[INPUT FOR THIS TASK Boundary: Start]
/-- **(A) AT `(32670bp1, 3)` — NO NAMED FACT.**  Statement (A) of Coates–Sujatha for THIS curve at `p = 3` (the dual fine Selmer group over
`ℚ_cyc` is finitely generated over `ℤ₃`, every cyclotomic `ℤ₃`-extension), by door L6 (class-number form): KERNEL `irr_g32670bp1_3`, `Δ_cube_g32670bp1`;
DISPLAYED `hh` (`3 ∤ h(ℚ(E[3])) = 1`, CERT) and `hc3` (`E(ℚ₃)[3] = 0`; `t3 = 1`, kit j265757). Per row; nothing booked.
[cite: CoatesSujatha2005, §3 Thm. 3.4 and Lemma 3.8] [cite: DeoRaySujatha2023, §3 Thm. 3.9 (b) (arXiv:2202.09937 p. 10)]
[cite: Serre1972, §2.4 Prop. 15, §5.3] [cite: Cremona2006, Table 1 (Cremona label 32670bp1)] -/
theorem conjA_g32670bp1_3_L6
    {W : WeierstrassCurve ℚ} [W.IsElliptic] (hWeq : W = (⟨1, (-1), 1, (-113693438), 467555455117⟩ : WeierstrassCurve ℚ))
    (hh : haveI : NumberField ↥(W.divisionField 3) := NumberField.mk
      ¬ 3 ∣ NumberField.classNumber ↥(W.divisionField 3))
    (hc3 : ∀ v : HeightOneSpectrum (𝓞 ℚ), ((3 : ℕ) : 𝓞 ℚ) ∈ v.asIdeal →
      ∀ x : W.geomPrimaryTorsion 3, 3 • x = 0 → (∀ δ ∈ GreenbergSelmer.decomp v, δ • x = x) → x = 0)
    (κ : ZpExtension ℚ 3) (hκ : κ.IsCyclotomic) :
    ∃ (γ : absoluteGaloisGroup ℚ) (Df : W.FineSelmerDualData κ γ),
      Module.Finite ℤ_[3] (RestrictScalars ℤ_[3] (IwasawaAlgebra 3) Df.X) := by
  subst hWeq
  haveI : Fact (Nat.Prime 3) := ⟨Nat.prime_three⟩
  haveI : NumberField ↥((⟨1, (-1), 1, (-113693438), 467555455117⟩ : WeierstrassCurve ℚ).divisionField 3) := NumberField.mk
  exact CoatesSujatha2005.conjA_of_not_dvd_card_classGroup _ (by decide)
    (DivisionFieldFukudaDoor.not_dvd_card_aut_divisionField_three_of_Δ_eq_cube _ irr_g32670bp1_3 Δ_cube_g32670bp1)
    (by rw [Nat.card_eq_fintype_card]; exact hh) hκ hc3

/-- **RECORD — U₀ `ord₃ #Ш(E) ≤ ord₃ #Ш(E)_an` for `E = 32670bp1` at `p = 3` on the fact-free door L6** (U₀-ns row of K9 items 19189 / 19197):
KERNEL `classO6_g32670bp1_3`, `irr_g32670bp1_3`, `Δ_cube_g32670bp1`; DISPLAYED named facts `hKatoA hGZK hmod` ONLY, Cremona's `r_an = 0` (`hr`), and the two
numerics `hh` (`h(ℚ(E[3])) = 1`, CERT) / `hc3` (`#E(ℚ₃)[3] = 1`). Per row; nothing booked; BSD is not proved by this.
[cite: Kato2004Asterisque, Thm. 14.5 (3) (p. 236) and Prop. 14.16 (2)] [cite: CoatesSujatha2005, §3 Thm. 3.4]
[cite: DeoRaySujatha2023, §3 Thm. 3.9 (b)] [cite: Cremona2006, Table 1 (Cremona label 32670bp1)] -/
theorem missingUpperBoundAt_g32670bp1_3_L6
    (hKatoA : Kato2004.rankZero_padicValNat_sha_add_padicValNat_tamagawa_le_of_additive_potGood_of_irreducible_of_fineSelmerDual_fg)
    (hGZK : rank_eq_analyticRank_of_analyticRank_le_one) (hmod : hasEntireLFunction_rat)
    {W : WeierstrassCurve ℚ} [W.IsElliptic] [W.IsGloballyMinimal] (hWeq : W = (⟨1, (-1), 1, (-113693438), 467555455117⟩ : WeierstrassCurve ℚ)) (hr : W.analyticRank = 0)
    (hh : haveI : NumberField ↥(W.divisionField 3) := NumberField.mk
      ¬ 3 ∣ NumberField.classNumber ↥(W.divisionField 3))
    (hc3 : ∀ v : HeightOneSpectrum (𝓞 ℚ), ((3 : ℕ) : 𝓞 ℚ) ∈ v.asIdeal →
      ∀ x : W.geomPrimaryTorsion 3, 3 • x = 0 → (∀ δ ∈ GreenbergSelmer.decomp v, δ • x = x) → x = 0) :
    MissingUpperBoundAt W 3 := by
  subst hWeq
  haveI : Fact (Nat.Prime 3) := ⟨Nat.prime_three⟩
  exact WildFineSelmerSupersingularCMAnchor.missingUpperBoundAt_wild_of_conjA hKatoA hGZK hmod _ hr classO6_g32670bp1_3 irr_g32670bp1_3
    (fun κ hκ => conjA_g32670bp1_3_L6 rfl hh hc3 κ hκ)

/-! ### `32670bq1` @ `p = 3` — `N = 32670`; Cremona: `r_an = 0`; O6 wild at `3`; image `3Ns` (census); `ℚ(E[3])` of degree `8`: `h = 1` (GRH; `3 ∤ h`);
`#E(ℚ₃)[3] = 1` (kit j265757); bad places `2:3;5:3;11:1`. First fact-free (A) record for this row. -/

/-- `Δ(32670bq1) = (39930)³` — a CUBE (kernel, `norm_num`). [cite: Serre1972, §5.3] [cite: Cremona2006, Table 1 (Cremona label 32670bq1)] -/
theorem Δ_cube_g32670bq1 : (⟨1, (-1), 1, (-12728), (-394413)⟩ : WeierstrassCurve ℚ).Δ = ((39930 : ℚ)) ^ 3 := by
  norm_num [WeierstrassCurve.Δ, WeierstrassCurve.b₂, WeierstrassCurve.b₄, WeierstrassCurve.b₆, WeierstrassCurve.b₈]

/-- **(A) AT `(32670bq1, 3)` — NO NAMED FACT.**  Statement (A) of Coates–Sujatha for THIS curve at `p = 3` (the dual fine Selmer group over
`ℚ_cyc` is finitely generated over `ℤ₃`, every cyclotomic `ℤ₃`-extension), by door L6 (class-number form): KERNEL `irr_g32670bq1_3`, `Δ_cube_g32670bq1`;
DISPLAYED `hh` (`3 ∤ h(ℚ(E[3])) = 1`, GRH) and `hc3` (`E(ℚ₃)[3] = 0`; `t3 = 1`, kit j265757). Per row; nothing booked.
[cite: CoatesSujatha2005, §3 Thm. 3.4 and Lemma 3.8] [cite: DeoRaySujatha2023, §3 Thm. 3.9 (b) (arXiv:2202.09937 p. 10)]
[cite: Serre1972, §2.4 Prop. 15, §5.3] [cite: Cremona2006, Table 1 (Cremona label 32670bq1)] -/
theorem conjA_g32670bq1_3_L6
    {W : WeierstrassCurve ℚ} [W.IsElliptic] (hWeq : W = (⟨1, (-1), 1, (-12728), (-394413)⟩ : WeierstrassCurve ℚ))
    (hh : haveI : NumberField ↥(W.divisionField 3) := NumberField.mk
      ¬ 3 ∣ NumberField.classNumber ↥(W.divisionField 3))
    (hc3 : ∀ v : HeightOneSpectrum (𝓞 ℚ), ((3 : ℕ) : 𝓞 ℚ) ∈ v.asIdeal →
      ∀ x : W.geomPrimaryTorsion 3, 3 • x = 0 → (∀ δ ∈ GreenbergSelmer.decomp v, δ • x = x) → x = 0)
    (κ : ZpExtension ℚ 3) (hκ : κ.IsCyclotomic) :
    ∃ (γ : absoluteGaloisGroup ℚ) (Df : W.FineSelmerDualData κ γ),
      Module.Finite ℤ_[3] (RestrictScalars ℤ_[3] (IwasawaAlgebra 3) Df.X) := by
  subst hWeq
  haveI : Fact (Nat.Prime 3) := ⟨Nat.prime_three⟩
  haveI : NumberField ↥((⟨1, (-1), 1, (-12728), (-394413)⟩ : WeierstrassCurve ℚ).divisionField 3) := NumberField.mk
  exact CoatesSujatha2005.conjA_of_not_dvd_card_classGroup _ (by decide)
    (DivisionFieldFukudaDoor.not_dvd_card_aut_divisionField_three_of_Δ_eq_cube _ irr_g32670bq1_3 Δ_cube_g32670bq1)
    (by rw [Nat.card_eq_fintype_card]; exact hh) hκ hc3

/-- **RECORD — U₀ `ord₃ #Ш(E) ≤ ord₃ #Ш(E)_an` for `E = 32670bq1` at `p = 3` on the fact-free door L6** (U₀-ns row of K9 items 19189 / 19197):
KERNEL `classO6_g32670bq1_3`, `irr_g32670bq1_3`, `Δ_cube_g32670bq1`; DISPLAYED named facts `hKatoA hGZK hmod` ONLY, Cremona's `r_an = 0` (`hr`), and the two
numerics `hh` (`h(ℚ(E[3])) = 1`, GRH) / `hc3` (`#E(ℚ₃)[3] = 1`). Per row; nothing booked; BSD is not proved by this.
[cite: Kato2004Asterisque, Thm. 14.5 (3) (p. 236) and Prop. 14.16 (2)] [cite: CoatesSujatha2005, §3 Thm. 3.4]
[cite: DeoRaySujatha2023, §3 Thm. 3.9 (b)] [cite: Cremona2006, Table 1 (Cremona label 32670bq1)] -/
theorem missingUpperBoundAt_g32670bq1_3_L6
    (hKatoA : Kato2004.rankZero_padicValNat_sha_add_padicValNat_tamagawa_le_of_additive_potGood_of_irreducible_of_fineSelmerDual_fg)
    (hGZK : rank_eq_analyticRank_of_analyticRank_le_one) (hmod : hasEntireLFunction_rat)
    {W : WeierstrassCurve ℚ} [W.IsElliptic] [W.IsGloballyMinimal] (hWeq : W = (⟨1, (-1), 1, (-12728), (-394413)⟩ : WeierstrassCurve ℚ)) (hr : W.analyticRank = 0)
    (hh : haveI : NumberField ↥(W.divisionField 3) := NumberField.mk
      ¬ 3 ∣ NumberField.classNumber ↥(W.divisionField 3))
    (hc3 : ∀ v : HeightOneSpectrum (𝓞 ℚ), ((3 : ℕ) : 𝓞 ℚ) ∈ v.asIdeal →
      ∀ x : W.geomPrimaryTorsion 3, 3 • x = 0 → (∀ δ ∈ GreenbergSelmer.decomp v, δ • x = x) → x = 0) :
    MissingUpperBoundAt W 3 := by
  subst hWeq
  haveI : Fact (Nat.Prime 3) := ⟨Nat.prime_three⟩
  exact WildFineSelmerSupersingularCMAnchor.missingUpperBoundAt_wild_of_conjA hKatoA hGZK hmod _ hr classO6_g32670bq1_3 irr_g32670bq1_3
    (fun κ hκ => conjA_g32670bq1_3_L6 rfl hh hc3 κ hκ)

/-! ### `32670j1` @ `p = 3` — `N = 32670`; Cremona: `r_an = 0`; O6 wild at `3`; image `3Ns` (census); `ℚ(E[3])` of degree `8`: `h = 1` (CERT; `3 ∤ h`);
`#E(ℚ₃)[3] = 1` (kit j265757); bad places `2:3;5:3;11:1`. First fact-free (A) record for this row. -/

/-- `Δ(32670j1) = ((-47520))³` — a CUBE (kernel, `norm_num`). [cite: Serre1972, §5.3] [cite: Cremona2006, Table 1 (Cremona label 32670j1)] -/
theorem Δ_cube_g32670j1 : (⟨1, (-1), 0, 11676, (-115120)⟩ : WeierstrassCurve ℚ).Δ = (((-47520) : ℚ)) ^ 3 := by
  norm_num [WeierstrassCurve.Δ, WeierstrassCurve.b₂, WeierstrassCurve.b₄, WeierstrassCurve.b₆, WeierstrassCurve.b₈]

/-- **(A) AT `(32670j1, 3)` — NO NAMED FACT.**  Statement (A) of Coates–Sujatha for THIS curve at `p = 3` (the dual fine Selmer group over
`ℚ_cyc` is finitely generated over `ℤ₃`, every cyclotomic `ℤ₃`-extension), by door L6 (class-number form): KERNEL `irr_g32670j1_3`, `Δ_cube_g32670j1`;
DISPLAYED `hh` (`3 ∤ h(ℚ(E[3])) = 1`, CERT) and `hc3` (`E(ℚ₃)[3] = 0`; `t3 = 1`, kit j265757). Per row; nothing booked.
[cite: CoatesSujatha2005, §3 Thm. 3.4 and Lemma 3.8] [cite: DeoRaySujatha2023, §3 Thm. 3.9 (b) (arXiv:2202.09937 p. 10)]
[cite: Serre1972, §2.4 Prop. 15, §5.3] [cite: Cremona2006, Table 1 (Cremona label 32670j1)] -/
theorem conjA_g32670j1_3_L6
    {W : WeierstrassCurve ℚ} [W.IsElliptic] (hWeq : W = (⟨1, (-1), 0, 11676, (-115120)⟩ : WeierstrassCurve ℚ))
    (hh : haveI : NumberField ↥(W.divisionField 3) := NumberField.mk
      ¬ 3 ∣ NumberField.classNumber ↥(W.divisionField 3))
    (hc3 : ∀ v : HeightOneSpectrum (𝓞 ℚ), ((3 : ℕ) : 𝓞 ℚ) ∈ v.asIdeal →
      ∀ x : W.geomPrimaryTorsion 3, 3 • x = 0 → (∀ δ ∈ GreenbergSelmer.decomp v, δ • x = x) → x = 0)
    (κ : ZpExtension ℚ 3) (hκ : κ.IsCyclotomic) :
    ∃ (γ : absoluteGaloisGroup ℚ) (Df : W.FineSelmerDualData κ γ),
      Module.Finite ℤ_[3] (RestrictScalars ℤ_[3] (IwasawaAlgebra 3) Df.X) := by
  subst hWeq
  haveI : Fact (Nat.Prime 3) := ⟨Nat.prime_three⟩
  haveI : NumberField ↥((⟨1, (-1), 0, 11676, (-115120)⟩ : WeierstrassCurve ℚ).divisionField 3) := NumberField.mk
  exact CoatesSujatha2005.conjA_of_not_dvd_card_classGroup _ (by decide)
    (DivisionFieldFukudaDoor.not_dvd_card_aut_divisionField_three_of_Δ_eq_cube _ irr_g32670j1_3 Δ_cube_g32670j1)
    (by rw [Nat.card_eq_fintype_card]; exact hh) hκ hc3

/-- **RECORD — U₀ `ord₃ #Ш(E) ≤ ord₃ #Ш(E)_an` for `E = 32670j1` at `p = 3` on the fact-free door L6** (U₀-ns row of K9 items 19189 / 19197):
KERNEL `classO6_g32670j1_3`, `irr_g32670j1_3`, `Δ_cube_g32670j1`; DISPLAYED named facts `hKatoA hGZK hmod` ONLY, Cremona's `r_an = 0` (`hr`), and the two
numerics `hh` (`h(ℚ(E[3])) = 1`, CERT) / `hc3` (`#E(ℚ₃)[3] = 1`). Per row; nothing booked; BSD is not proved by this.
[cite: Kato2004Asterisque, Thm. 14.5 (3) (p. 236) and Prop. 14.16 (2)] [cite: CoatesSujatha2005, §3 Thm. 3.4]
[cite: DeoRaySujatha2023, §3 Thm. 3.9 (b)] [cite: Cremona2006, Table 1 (Cremona label 32670j1)] -/
theorem missingUpperBoundAt_g32670j1_3_L6
    (hKatoA : Kato2004.rankZero_padicValNat_sha_add_padicValNat_tamagawa_le_of_additive_potGood_of_irreducible_of_fineSelmerDual_fg)
    (hGZK : rank_eq_analyticRank_of_analyticRank_le_one) (hmod : hasEntireLFunction_rat)
    {W : WeierstrassCurve ℚ} [W.IsElliptic] [W.IsGloballyMinimal] (hWeq : W = (⟨1, (-1), 0, 11676, (-115120)⟩ : WeierstrassCurve ℚ)) (hr : W.analyticRank = 0)
    (hh : haveI : NumberField ↥(W.divisionField 3) := NumberField.mk
      ¬ 3 ∣ NumberField.classNumber ↥(W.divisionField 3))
    (hc3 : ∀ v : HeightOneSpectrum (𝓞 ℚ), ((3 : ℕ) : 𝓞 ℚ) ∈ v.asIdeal →
      ∀ x : W.geomPrimaryTorsion 3, 3 • x = 0 → (∀ δ ∈ GreenbergSelmer.decomp v, δ • x = x) → x = 0) :
    MissingUpperBoundAt W 3 := by
  subst hWeq
  haveI : Fact (Nat.Prime 3) := ⟨Nat.prime_three⟩
  exact WildFineSelmerSupersingularCMAnchor.missingUpperBoundAt_wild_of_conjA hKatoA hGZK hmod _ hr classO6_g32670j1_3 irr_g32670j1_3
    (fun κ hκ => conjA_g32670j1_3_L6 rfl hh hc3 κ hκ)

/-! ### `32670k1` @ `p = 3` — `N = 32670`; Cremona: `r_an = 0`; O6 wild at `3`; image `3Ns` (census); `ℚ(E[3])` of degree `8`: `h = 1` (CERT; `3 ∤ h`);
`#E(ℚ₃)[3] = 1` (kit j265757); bad places `2:3;5:3;11:1`. First fact-free (A) record for this row. -/

/-- `Δ(32670k1) = ((-7986000))³` — a CUBE (kernel, `norm_num`). [cite: Serre1972, §5.3] [cite: Cremona2006, Table 1 (Cremona label 32670k1)] -/
theorem Δ_cube_g32670k1 : (⟨1, (-1), 0, (-12632604), (-17312657840)⟩ : WeierstrassCurve ℚ).Δ = (((-7986000) : ℚ)) ^ 3 := by
  norm_num [WeierstrassCurve.Δ, WeierstrassCurve.b₂, WeierstrassCurve.b₄, WeierstrassCurve.b₆, WeierstrassCurve.b₈]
[INPUT FOR THIS TASK Boundary: End]
### WHAT THE EXERCISE ASKS
Each line of the entries above that includes the string "finitely" should be copied out.

### ANSWER SECTION
`ℚ_cyc` is finitely generated over `ℤ₃`, every cyclotomic `ℤ₃`-extension), by door L6 (class-number form): KERNEL `irr_g32670bp1_3`, `Δ_cube_g32670bp1`;
`ℚ_cyc` is finitely generated over `ℤ₃`, every cyclotomic `ℤ₃`-extension), by door L6 (class-number form): KERNEL `irr_g32670bq1_3`, `Δ_cube_g32670bq1`;
`ℚ_cyc` is finitely generated over `ℤ₃`, every cyclotomic `ℤ₃`-extension), by door L6 (class-number form): KERNEL `irr_g32670j1_3`, `Δ_cube_g32670j1`;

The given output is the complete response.